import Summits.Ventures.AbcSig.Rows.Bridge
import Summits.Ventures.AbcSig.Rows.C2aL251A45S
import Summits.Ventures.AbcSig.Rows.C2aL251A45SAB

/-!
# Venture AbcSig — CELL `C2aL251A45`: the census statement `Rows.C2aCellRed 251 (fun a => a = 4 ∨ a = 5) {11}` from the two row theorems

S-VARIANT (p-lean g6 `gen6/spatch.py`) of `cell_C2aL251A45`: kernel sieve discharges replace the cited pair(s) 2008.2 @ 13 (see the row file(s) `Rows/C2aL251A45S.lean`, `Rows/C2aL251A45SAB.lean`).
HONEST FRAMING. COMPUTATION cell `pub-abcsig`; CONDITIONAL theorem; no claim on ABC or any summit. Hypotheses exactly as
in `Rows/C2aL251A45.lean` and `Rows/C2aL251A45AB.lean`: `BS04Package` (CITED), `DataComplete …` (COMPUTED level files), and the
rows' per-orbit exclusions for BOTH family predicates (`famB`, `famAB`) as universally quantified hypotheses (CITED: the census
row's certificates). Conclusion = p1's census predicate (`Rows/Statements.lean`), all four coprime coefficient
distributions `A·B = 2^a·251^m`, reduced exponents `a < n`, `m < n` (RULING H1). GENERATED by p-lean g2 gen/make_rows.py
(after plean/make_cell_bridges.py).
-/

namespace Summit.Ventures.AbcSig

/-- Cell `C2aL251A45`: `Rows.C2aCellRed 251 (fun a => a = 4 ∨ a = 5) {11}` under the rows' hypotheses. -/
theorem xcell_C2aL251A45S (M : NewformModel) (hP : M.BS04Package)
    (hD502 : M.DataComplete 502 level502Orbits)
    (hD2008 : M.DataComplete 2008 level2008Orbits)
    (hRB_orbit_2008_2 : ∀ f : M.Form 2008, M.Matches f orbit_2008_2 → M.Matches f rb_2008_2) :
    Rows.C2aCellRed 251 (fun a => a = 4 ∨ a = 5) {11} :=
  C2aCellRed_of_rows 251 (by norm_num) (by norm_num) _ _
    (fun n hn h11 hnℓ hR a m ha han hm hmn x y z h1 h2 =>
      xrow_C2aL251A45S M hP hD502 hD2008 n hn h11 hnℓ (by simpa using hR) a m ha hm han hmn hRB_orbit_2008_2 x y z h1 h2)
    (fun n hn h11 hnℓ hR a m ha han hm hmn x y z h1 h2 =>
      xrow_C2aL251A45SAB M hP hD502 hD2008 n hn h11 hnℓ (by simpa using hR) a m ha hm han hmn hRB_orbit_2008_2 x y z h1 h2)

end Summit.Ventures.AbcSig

----------------

**Task instructions:** Every line containing the string "Summits" is required; copy each such line from the data.

**Output for this task:**
import Summits.Ventures.AbcSig.Rows.Bridge
import Summits.Ventures.AbcSig.Rows.C2aL251A45S
import Summits.Ventures.AbcSig.Rows.C2aL251A45SAB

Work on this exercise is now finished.